Since you mentioned that your table is large-ish, you may want to batch those updates. I'll leave that as an exercise for the reader. Also keep in mind that this is a one-time operation (though you will have to keep the [Path] column up to date for inserts/updates/deletes; I also leave this as an exercise for the reader).

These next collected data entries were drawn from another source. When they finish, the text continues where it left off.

import Summits.BirchSwinnertonDyer.BirchSwinnertonDyer.Theorems.TeichmullerTwistDescentWeilTypeManinGlue
import Summits.BirchSwinnertonDyer.BirchSwinnertonDyer.Theorems.AdditiveKolyvaginRoadIstarIsogenyInvariance
import Summits.BirchSwinnertonDyer.Rank1Residual.Additive.GordManinConstant
import Summits.BirchSwinnertonDyer.Rank1Residual.Additive.GordIsogenyInvariance
import Summits.BirchSwinnertonDyer.Rank1Residual.Additive.GordKodairaType
import Literature.NumberTheory.EllipticCurves.CuspFormLFunctionLevelConductorProofs
import HarnessLib

/-!
# Route `TeichmullerTwistDescent`, cruxes PSMU (stmt-BirchSwinnertonDyer-22638) and SCMU57
# (stmt-BirchSwinnertonDyer-22639): REDUCTION TO ON-CURVE CELLS at the `X₀(N)`-optimal curve —
# what print closes, what stays open (repair census, `--supports`)

Cell `pub/bsd-wall` (D-0145 line route-BirchSwinnertonDyer-TeichmullerTwistDescent, DRAFT rev 0),
seat `bsd-line-ttd-p2` (prover 2/2, g0). THEOREMS ONLY (no definition, no named fact, no `sorry`);
nothing is booked, no item is closed, BSD is not proved by this. The two Manin cruxes of the line,

* PSMU `PrincipalSeriesOptimalManinUnit` — `p ≥ 5` additive, `E[p]` irreducible, a `(G)`-ordinary
  member, a member without `Iₙ*` fibre at `p`, `D` a LATTICE-OPTIMAL datum of `W` at ANY level `N`
  ⟹ `p ∤ c(D)`;
* SCMU57 `SupercuspidalOptimalManinUnitFiveSeven` — `p ∈ {5, 7}`, no `(G)`-ordinary member, the rest
  verbatim ⟹ `p ∤ c(D)`,

are here REDUCED, inside the tree, to statements about ONE curve — the optimal `W` itself, with its
datum at the CONDUCTOR level and its Kodaira type at the place `(p)` — and split into the cells that
print closes and the cells that stay open:

* §1 `principalSeriesOptimalManinUnit_of_cells` — **PSMU ⟸ Edixhoven 1991 Thm. 3 (Kodaira reading,
  tree fact `edixhoven_not_dvd_maninConstant_of_kodairaSymbol_ne`) + Modularity (`exists_isNewformOf`,
  for level = conductor, Carayol) + TWO OPEN ON-CURVE CELLS**:
  (PS≥11) `p ≥ 11`, `W` optimal at conductor level, additive, `E[p]` irreducible, `(G)`-ordinary,
  `ord_p Δ_min(W) ≤ 4` (Kodaira II/III/IV) ⟹ `p ∤ c` — Edixhoven's exceptional case ("we cannot
  prove that case 1 does not occur", op. cit. §4), the SAME open content as route
  AdditiveKolyvaginRoad's stub S11 / twist-degree step TDS
  (`ManinFrameResidueProperTwistDegree.exists_member_not_dvd_c_iff_twistDegreeStep`);
  (PS57) `p ∈ {5, 7}`, `W` optimal at conductor level, additive, `E[p]` irreducible, `(G)`-ordinary,
  no `Iₙ*` fibre at `(p)` ⟹ `p ∤ c` — below Edixhoven's `p > 7`; `(G)` forces `e ∣ p − 1`, so these
  are Kodaira III/III* at `5` and II/IV/IV*/II* at `7`.
  The glue is tree theorems only: level `=` conductor (`IsNewformOf.level_eq_conductorNorm_of_exists_isNewformOf`),
  `(G)`-ordinarity and "no `Iₙ*` fibre" are `ℚ`-isogeny invariants read on `W`
  (`Additive.typeGOrd_iff_of_isIsogenous`, `IstarIsogenyInvariance.forall_kodairaSymbolAt_ne_Istar_of_isIsogenous`),
  and at `p ≥ 11` off the types II/III/IV Edixhoven's theorem (`Additive.Addv.not_dvd_maninConstant_of_four_lt`).
* §2 `cells_of_principalSeriesOptimalManinUnit` — conversely PSMU implies both cells (instantiate at
  `W' = W`), so **PSMU ⟺ (PS≥11) ∧ (PS57) granted Edixhoven + Modularity**: nothing is lost.
* §3 `supercuspidalOptimalManinUnitFiveSeven_of_cell` / `cell_of_supercuspidalOptimalManinUnitFiveSeven`
  — **SCMU57 ⟺ (SC57) granted Modularity**: (SC57) `p ∈ {5, 7}`, `W` optimal at conductor level,
  additive, `E[p]` irreducible, NOT `(G)`-ordinary, no `Iₙ*` fibre at `(p)` ⟹ `p ∤ c` (potentially
  good supersingular: `e ∤ p − 1`, Kodaira II/IV/IV*/II* at `5`, III/III* at `7`). No print covers it
  (Edixhoven's supersingular remark is inside `p > 7`).

T10 READING (cell TYPING-CHECKLIST): PSMU and SCMU57 as filed carry NO printed antecedent, yet every
proof of PSMU uses Edixhoven's Thm. 3 on the starred types at `p ≥ 11` and Carayol/Modularity for the
any-level binder `N`; so a by-name closer of the filed decls is at best `proof.conditional`. The
repaired signatures these theorems close by `exact` once restated are
`PSMU_R := edixhoven_not_dvd_maninConstant_of_kodairaSymbol_ne → exists_isNewformOf → <PSMU body>` and
`SCMU57_R := exists_isNewformOf → <SCMU57 body>`, with (PS≥11), (PS57), (SC57) as the registered stubs.
[cite: EdixhovenManin1991, Thm. 3 and §4] [cite: SilvermanATAEC1994, IV Table 4.1]
[cite: CesnaviciusNeururerSaha2023, §1] [cite: BCDTJAMS2001, Thm. A]
-/

set_option autoImplicit false
-- single-conjunct summit: `Summit.BirchSwinnertonDyer.BirchSwinnertonDyer.…` repeats the name by design
set_option linter.dupNamespace false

Now that you've got the hierarchy stored in row, you can do magic:
SELECT [child].[ID] ,
[child].[Name] ,
[root].[ID] ,
[root].[Name]
FROM [dbo].[myTable] AS [child]
JOIN [dbo].[myTable] AS [root]
ON [root].[Path] = [child].[Root]
WHERE child.[ID] = 4;
Which is to say that I can now get the top-level ancestor for a given ID with just a join. Having the root be a persisted computed column is a) fancy and b) unnecessary; it just made the last select a lot cleaner.
If you don't want to do that, you can drop the [Root] column completely and then the join predicate becomes [root].[Path] = [child].[Path].GetAncestor([Path].GetLevel() - 1).
Lastly, keep in mind that the hierarchyid data type is natively indexable. So you can index [Path], [Root], or both and it will likely improve performance.